-- Opening Marker --
import Summits.KontsevichZagierPeriods.KontsevichZagierPeriods.Theorems.LinRedNormalFormArrangementNormalFormSeparateHighCuts
import Summits.KontsevichZagierPeriods.KontsevichZagierPeriods.Theorems.LinRedNormalFormArrangementNormalFormSeparateTwoZeroCandidates
import Summits.KontsevichZagierPeriods.KontsevichZagierPeriods.Theorems.LinRedNormalFormArrangementNormalFormSeparateHighFanSlopes

/-!
# The fan lemma of `stub_separateHigh`: every Janus band is a sum of pieces with good directions

(Line `janus-bands`, crux `ArrangementNormalForm`, stub `stub_separateHigh` — separation in base
dimension `≥ 3`; part `FanLemma` (registered as `separateHigh_fan`), valid in every base dimension
`B + 2 ≥ 2`.)

**Theorem** (`separateHigh_fan`). Every Janus band representation `s` over the base `ℝ^{B+2}`
with `k` fibres (literal `JJ (B+2) k` data: letters `L, e`, numerator `p`, fibre data
`a, lo, hi`) is congruent modulo `KZ.relations` to a `ℤ`-combination of pieces `s₁` of the
same integrand on rational sub-cells, each equipped with a rational direction `v`
(`v_{last} ≠ 0`) such that (1) every `v`-active letter (`∂ᵥL_j ≠ 0`, `e_j ≠ 0`) does not
vanish on `s₁.domain` and (2) the RATIO condition `|L_{j'}| ≤ C |∂ᵥL_j · L_{j'} − ∂ᵥL_{j'} · L_j|`
holds on `s₁.domain` for every ordered pair of `v`-active non-proportional letters. This is
exactly the fan certificate consumed by `separateHigh_of_fan_carry` / `separateHigh_of_fan`.

Proof (no smallness, no compactness). Let `P` be the set of ordered pairs of active letters
with independent linear parts, `N = 2 (B+1) #P + 1`, and `v_0, …, v_{N-1}` the moment-curve
candidates (`SepHigh.cand`). Dissect the cell (rule 1a, `SepHigh.cuts`) along every active
letter AND along every resultant hyperplane `∂L_j · L_{j'} − ∂L_{j'} · L_j = 0` (`SepHigh.resForm`,
a rational hyperplane through the flat `{L_j = L_{j'} = 0}`) of every pair `q ∈ P` and every
candidate moving both letters. On a piece all these forms have constant strict signs; in the
plane of the values `(L_j, L_{j'})` the piece lies in an open quadrant and no candidate line
crosses it, so (`SepHigh.three_slopes`) the candidates violating the ratio condition for `q` have
at most two slopes, hence (quantitative independence of the candidates, `SepHigh.exists_eta`)
number at most `2 (B+1)`; summing over `q ∈ P` leaves a good candidate for the piece
(`SepHigh.exists_fan_cand`). Parallel non-proportional pairs have constant non-zero resultants
(`SepHigh.res_const_of_dep`). The conical refinement at the flats touching the closed cell is
thus performed by the resultant hyperplanes themselves.
-/

noncomputable section

open Set MeasureTheory MvPolynomial

namespace Summit.KontsevichZagierPeriods.ArrangementNormalForm.JanusBands

open Literature.NumberTheory.Transcendental

open SeparatePos SepHigh in
/-- **The fan lemma** (registered part `separateHigh_fan` of `stub_separateHigh`; every base
dimension `B + 2 ≥ 2`): every Janus band representation is congruent modulo `KZ.relations` to a
`ℤ`-combination of pieces of the same integrand on rational sub-cells each carrying a rational
direction `v` (`v_{last} ≠ 0`) along which the active letters do not vanish on the piece and
every pair of active non-proportional letters satisfies the ratio condition; see the module
docstring. [Kontsevich–Zagier 2001, §1.2] -/
theorem separateHigh_fan (B k m m' : ℕ) (s : KZ.IntegralRep (B + 2 + k)) (M : Fin m' → (Fin (B + 2) → ℚ) × ℚ) (L : Fin m → (Fin (B + 2) → ℚ) × ℚ) (e : Fin m → ℕ) (p : MvPolynomial (Fin (B + 2)) ℚ) (a : Fin k → Option ((Fin (B + 2) → ℚ) × ℚ)) (lo hi : Fin k → Fin k ⊕ ((Fin (B + 2) → ℚ) × ℚ)) (hbd : Bornology.IsBounded s.domain) (hdom : s.domain = {z | (∀ j, 0 < ∑ i, ((M j).1 i : ℝ) * z (Fin.castAdd k i) + ((M j).2 : ℝ)) ∧ ∀ i, Sum.elim (fun j => z (Fin.natAdd (B + 2) j)) (fun c => ∑ i', (c.1 i' : ℝ) * z (Fin.castAdd k i') + (c.2 : ℝ)) (lo i) < z (Fin.natAdd (B + 2) i) ∧ z (Fin.natAdd (B + 2) i) < Sum.elim (fun j => z (Fin.natAdd (B + 2) j)) (fun c => ∑ i', (c.1 i' : ℝ) * z (Fin.castAdd k i') + (c.2 : ℝ)) (hi i)}) (hint : EqOn s.integrand (fun z => MvPolynomial.aeval (fun i => z (Fin.castAdd k i)) p / (∏ j, (∑ i, ((L j).1 i : ℝ) * z (Fin.castAdd k i) + ((L j).2 : ℝ)) ^ e j) * ∏ i, (a i).elim 1 (fun c => 1 / (z (Fin.natAdd (B + 2) i) - (∑ i', (c.1 i' : ℝ) * z (Fin.castAdd k i') + (c.2 : ℝ))))) s.domain) : ∃ c ∈ AddSubgroup.closure {w : KZ.FormalRep | ∃ (m₁ : ℕ) (M₁ : Fin m₁ → (Fin (B + 2) → ℚ) × ℚ) (s₁ : KZ.IntegralRep (B + 2 + k)) (v : Fin (B + 2) → ℚ), v (Fin.last (B + 1)) ≠ 0 ∧ Bornology.IsBounded s₁.domain ∧ s₁.domain = {z | (∀ j, 0 < ∑ i, ((M₁ j).1 i : ℝ) * z (Fin.castAdd k i) + ((M₁ j).2 : ℝ)) ∧ ∀ i, Sum.elim (fun j => z (Fin.natAdd (B + 2) j)) (fun c => ∑ i', (c.1 i' : ℝ) * z (Fin.castAdd k i') + (c.2 : ℝ)) (lo i) < z (Fin.natAdd (B + 2) i) ∧ z (Fin.natAdd (B + 2) i) < Sum.elim (fun j => z (Fin.natAdd (B + 2) j)) (fun c => ∑ i', (c.1 i' : ℝ) * z (Fin.castAdd k i') + (c.2 : ℝ)) (hi i)} ∧ EqOn s₁.integrand (fun z => MvPolynomial.aeval (fun i => z (Fin.castAdd k i)) p / (∏ j, (∑ i, ((L j).1 i : ℝ) * z (Fin.castAdd k i) + ((L j).2 : ℝ)) ^ e j) * ∏ i, (a i).elim 1 (fun c => 1 / (z (Fin.natAdd (B + 2) i) - (∑ i', (c.1 i' : ℝ) * z (Fin.castAdd k i') + (c.2 : ℝ))))) s₁.domain ∧ (∀ j, (∑ i, (L j).1 i * v i) ≠ 0 → e j ≠ 0 → ∀ z ∈ s₁.domain, ∑ i, ((L j).1 i : ℝ) * z (Fin.castAdd k i) + ((L j).2 : ℝ) ≠ 0) ∧ (∀ j j', (∑ i, (L j).1 i * v i) ≠ 0 → (∑ i, (L j').1 i * v i) ≠ 0 → e j ≠ 0 → e j' ≠ 0 → (∑ i, (L j').1 i * v i) • L j ≠ (∑ i, (L j).1 i * v i) • L j' → ∃ C : ℝ, ∀ z ∈ s₁.domain, |∑ i, ((L j').1 i : ℝ) * z (Fin.castAdd k i) + ((L j').2 : ℝ)| ≤ C * |(((∑ i, (L j).1 i * v i) : ℚ) : ℝ) * (∑ i, ((L j').1 i : ℝ) * z (Fin.castAdd k i) + ((L j').2 : ℝ)) - (((∑ i, (L j').1 i * v i) : ℚ) : ℝ) * (∑ i, ((L j).1 i : ℝ) * z (Fin.castAdd k i) + ((L j).2 : ℝ))|) ∧ w = KZ.of s₁}, KZ.of s - c ∈ KZ.relations := by
  classical
  -- Step 0: a vanishing active letter makes the integrand zero
  by_cases hL : ∃ j, e j ≠ 0 ∧ L j = 0
  · obtain ⟨j, hej, hLj⟩ := hL
    refine ⟨0, zero_mem _, ?_⟩
    rw [sub_zero]
    refine KZ.of_mem_relations_of_eqOn_zero s fun z hz => ?_
    rw [hint hz]
    have h0 : (∑ i', ((L j).1 i' : ℝ) * z (Fin.castAdd k i') + ((L j).2 : ℝ)) ^ e j = 0 := by
      rw [hLj]
      simp [zero_pow hej]
    simp only [Pi.zero_apply]
    rw [Finset.prod_eq_zero (Finset.mem_univ j) h0, div_zero, zero_mul]
  push Not at hL
  -- Step 1: the pairs, the candidates, the cut set (fixed before dissecting)
  obtain ⟨R₀, hR₀⟩ := hbd.exists_norm_le
  have hcoord : ∀ z ∈ s.domain, ∀ i, |z (Fin.castAdd k i)| ≤ R₀ := fun z hz i => by
    have h1 := norm_le_pi_norm z (Fin.castAdd k i)
    rw [Real.norm_eq_abs] at h1
    exact h1.trans (hR₀ z hz)
  set P : Finset (Fin m × Fin m) := Finset.univ.filter fun q => e q.1 ≠ 0 ∧ e q.2 ≠ 0 ∧
    ∀ μ ν : ℚ, μ • (L q.1).1 + ν • (L q.2).1 = 0 → μ = 0 ∧ ν = 0 with hP
  set N : ℕ := 2 * (B + 1) * P.card + 1 with hN
  have hNP : 2 * (B + 2 - 1) * P.card < N := by
    rw [hN, show B + 2 - 1 = B + 1 by omega]
    exact Nat.lt_succ_self _
  obtain ⟨η, hη, hηbad⟩ := exists_eta (B + 2) N
  set S : Finset ((Fin (B + 2) → ℚ) × ℚ) := (Finset.univ.filter fun j => e j ≠ 0).image L ∪
    ((P ×ˢ Finset.range N).filter fun ql => dv (L ql.1.1) (cand (B + 2) ql.2) ≠ 0 ∧
      dv (L ql.1.2) (cand (B + 2) ql.2) ≠ 0).image
      (fun ql => resForm (L ql.1.1) (L ql.1.2) (cand (B + 2) ql.2)) with hS
  have hS0 : (0 : (Fin (B + 2) → ℚ) × ℚ) ∉ S := by
    intro h0
    rcases Finset.mem_union.1 h0 with h0 | h0
    · obtain ⟨j, hj, hj0⟩ := Finset.mem_image.1 h0
      exact hL j (Finset.mem_filter.1 hj).2 hj0
    · obtain ⟨ql, hql, hql0⟩ := Finset.mem_image.1 h0
      obtain ⟨hql1, hα, -⟩ := Finset.mem_filter.1 hql
      have hq : ql.1 ∈ P := (Finset.mem_product.1 hql1).1
      exact resForm_ne_zero _ _ _ (Finset.mem_filter.1 hq).2.2.2 (Or.inl hα) hql0
  have hSL : ∀ j, e j ≠ 0 → L j ∈ S := fun j hej =>
    Finset.mem_union_left _ (Finset.mem_image_of_mem L (Finset.mem_filter.2 ⟨Finset.mem_univ j, hej⟩))
  have hSR : ∀ q ∈ P, ∀ l < N, dv (L q.1) (cand (B + 2) l) ≠ 0 → dv (L q.2) (cand (B + 2) l) ≠ 0 →
      resForm (L q.1) (L q.2) (cand (B + 2) l) ∈ S := fun q hq l hl hα hβ =>
    Finset.mem_union_right _ (Finset.mem_image.2 ⟨(q, l), Finset.mem_filter.2
      ⟨Finset.mem_product.2 ⟨hq, Finset.mem_range.2 hl⟩, hα, hβ⟩, rfl⟩)
  -- Step 2: dissect
  obtain ⟨c, hc, hrel⟩ := cuts L e p a lo hi S hS0 m' M s hbd hdom hint
  suffices hpieces : ∀ w ∈ Pieces (B + 2) k m L e p a lo hi S m' M,
      ∃ c' ∈ AddSubgroup.closure {w : KZ.FormalRep | ∃ (m₁ : ℕ) (M₁ : Fin m₁ → (Fin (B + 2) → ℚ) × ℚ)
      (s₁ : KZ.IntegralRep (B + 2 + k)) (v : Fin (B + 2) → ℚ), v (Fin.last (B + 1)) ≠ 0 ∧
      Bornology.IsBounded s₁.domain ∧
      s₁.domain = {z | (∀ j, 0 < ∑ i, ((M₁ j).1 i : ℝ) * z (Fin.castAdd k i) + ((M₁ j).2 : ℝ)) ∧
        ∀ i, Sum.elim (fun j => z (Fin.natAdd (B + 2) j)) (fun c => ∑ i', (c.1 i' : ℝ) *
          z (Fin.castAdd k i') + (c.2 : ℝ)) (lo i) < z (Fin.natAdd (B + 2) i) ∧
          z (Fin.natAdd (B + 2) i) < Sum.elim (fun j => z (Fin.natAdd (B + 2) j))
          (fun c => ∑ i', (c.1 i' : ℝ) * z (Fin.castAdd k i') + (c.2 : ℝ)) (hi i)} ∧
      EqOn s₁.integrand (fun z => MvPolynomial.aeval (fun i => z (Fin.castAdd k i)) p /
        (∏ j, (∑ i, ((L j).1 i : ℝ) * z (Fin.castAdd k i) + ((L j).2 : ℝ)) ^ e j) *
        ∏ i, (a i).elim 1 (fun c => 1 / (z (Fin.natAdd (B + 2) i) -
          (∑ i', (c.1 i' : ℝ) * z (Fin.castAdd k i') + (c.2 : ℝ))))) s₁.domain ∧
      (∀ j, (∑ i, (L j).1 i * v i) ≠ 0 → e j ≠ 0 → ∀ z ∈ s₁.domain,
        ∑ i, ((L j).1 i : ℝ) * z (Fin.castAdd k i) + ((L j).2 : ℝ) ≠ 0) ∧
      (∀ j j', (∑ i, (L j).1 i * v i) ≠ 0 → (∑ i, (L j').1 i * v i) ≠ 0 → e j ≠ 0 → e j' ≠ 0 →
        (∑ i, (L j').1 i * v i) • L j ≠ (∑ i, (L j).1 i * v i) • L j' →
        ∃ C : ℝ, ∀ z ∈ s₁.domain, |∑ i, ((L j').1 i : ℝ) * z (Fin.castAdd k i) + ((L j').2 : ℝ)| ≤
          C * |(((∑ i, (L j).1 i * v i) : ℚ) : ℝ) * (∑ i, ((L j').1 i : ℝ) * z (Fin.castAdd k i) +
            ((L j').2 : ℝ)) - (((∑ i, (L j').1 i * v i) : ℚ) : ℝ) *
            (∑ i, ((L j).1 i : ℝ) * z (Fin.castAdd k i) + ((L j).2 : ℝ))|) ∧
      w = KZ.of s₁}, w - c' ∈ KZ.relations by
    obtain ⟨c', hc', hcc⟩ := SepTwoZero.closure_transfer' hpieces c hc
    refine ⟨c', hc', ?_⟩
    have := add_mem hrel hcc
    rwa [sub_add_sub_cancel] at this
  -- Step 3: one piece
  rintro w ⟨m₁, M₁, s₁, hold, hnew, hbd₁, hdom₁, hint₁, rfl⟩
  have hsub : s₁.domain ⊆ s.domain := by
    rw [hdom₁, hdom]
    exact piece_subset M M₁ lo hi hold
  have hsign : ∀ g ∈ S, (∀ z ∈ s₁.domain, 0 < ev g (fun i => z (Fin.castAdd k i))) ∨
      (∀ z ∈ s₁.domain, ev g (fun i => z (Fin.castAdd k i)) < 0) := fun g hg => by
    have := piece_sign (k := k) M₁ lo hi g (hnew g hg)
    rw [← hdom₁] at this
    exact this
  have hpole₁ : ∀ j, e j ≠ 0 → ∀ z ∈ s₁.domain, ev (L j) (fun i => z (Fin.castAdd k i)) ≠ 0 := by
    intro j hej z hz
    rcases hsign (L j) (hSL j hej) with hpos | hneg
    · exact (hpos z hz).ne'
    · exact (hneg z hz).ne
  -- the good candidate direction for this piece
  have hres : ∀ q ∈ P, ∀ l < N, dv (L q.1) (cand (B + 2) l) ≠ 0 → dv (L q.2) (cand (B + 2) l) ≠ 0 →
      (∀ z ∈ s₁.domain, 0 < res (L q.1) (L q.2) (cand (B + 2) l) (fun i => z (Fin.castAdd k i))) ∨
      (∀ z ∈ s₁.domain, res (L q.1) (L q.2) (cand (B + 2) l) (fun i => z (Fin.castAdd k i)) < 0) := by
    intro q hq l hl hα hβ
    have h := hsign _ (hSR q hq l hl hα hβ)
    simp only [ev_resForm] at h
    exact h
  obtain ⟨l, -, hgood⟩ := exists_fan_cand s₁.domain (fun z i => z (Fin.castAdd k i)) L P N hη hηbad
    (fun q hq => (Finset.mem_filter.1 hq).2.2.2)
    (fun q hq => ⟨hsign _ (hSL q.1 (Finset.mem_filter.1 hq).2.1),
      hsign _ (hSL q.2 (Finset.mem_filter.1 hq).2.2.1)⟩) hres hNP
  set v : Fin (B + 2) → ℚ := cand (B + 2) l with hv
  -- the ratio condition on the piece
  have hrat₁ : ∀ j j', e j ≠ 0 → e j' ≠ 0 → dv (L j) v ≠ 0 → dv (L j') v ≠ 0 →
      dv (L j') v • L j ≠ dv (L j) v • L j' →
      ∃ C : ℝ, ∀ z ∈ s₁.domain, |ev (L j') (fun i => z (Fin.castAdd k i))| ≤
        C * |res (L j) (L j') v (fun i => z (Fin.castAdd k i))| := by
    intro j j' hej hej' hα hα' hne'
    by_cases hind : ∀ μ ν : ℚ, μ • (L j).1 + ν • (L j').1 = 0 → μ = 0 ∧ ν = 0
    · have hq : (j, j') ∈ P := Finset.mem_filter.2 ⟨Finset.mem_univ _, hej, hej', hind⟩
      exact hgood (j, j') hq hα hα'
    · obtain ⟨ρ, hρ, hρle⟩ := res_const_of_dep (L j) (L j') v hind hα hne'
      set Rb : ℝ := (∑ i, |((L j').1 i : ℝ)|) * R₀ + |((L j').2 : ℝ)| with hRb
      have hRb' : ∀ z ∈ s₁.domain, |ev (L j') (fun i => z (Fin.castAdd k i))| ≤ Rb := fun z hz =>
        abs_ev_le (L j') (hcoord z (hsub hz))
      refine ⟨Rb / ρ, fun z hz => ?_⟩
      rw [div_mul_eq_mul_div, le_div_iff₀ hρ]
      exact mul_le_mul (hRb' z hz) (hρle _) hρ.le ((abs_nonneg _).trans (hRb' z hz))
  -- Step 4: the piece itself, with the direction `v`, is a fan piece
  refine ⟨KZ.of s₁, AddSubgroup.subset_closure ⟨m₁, M₁, s₁, v, cand_last_ne_zero (B + 1) l, hbd₁,
    hdom₁, hint₁, fun j _ hej z hz => hpole₁ j hej z hz, fun j j' hα hα' hej hej' hne' =>
    hrat₁ j j' hej hej' hα hα' hne', rfl⟩, by simp⟩

end Summit.KontsevichZagierPeriods.ArrangementNormalForm.JanusBands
-- Closing Marker --
• Exercise instructions: With the line that has "at most two" as the first and the line that has "closed cell is" as the last, repeat exactly that run of lines above and no more.

• Response:
at most two slopes, hence (quantitative independence of the candidates, `SepHigh.exists_eta`)
number at most `2 (B+1)`; summing over `q ∈ P` leaves a good candidate for the piece
(`SepHigh.exists_fan_cand`). Parallel non-proportional pairs have constant non-zero resultants
(`SepHigh.res_const_of_dep`). The conical refinement at the flats touching the closed cell is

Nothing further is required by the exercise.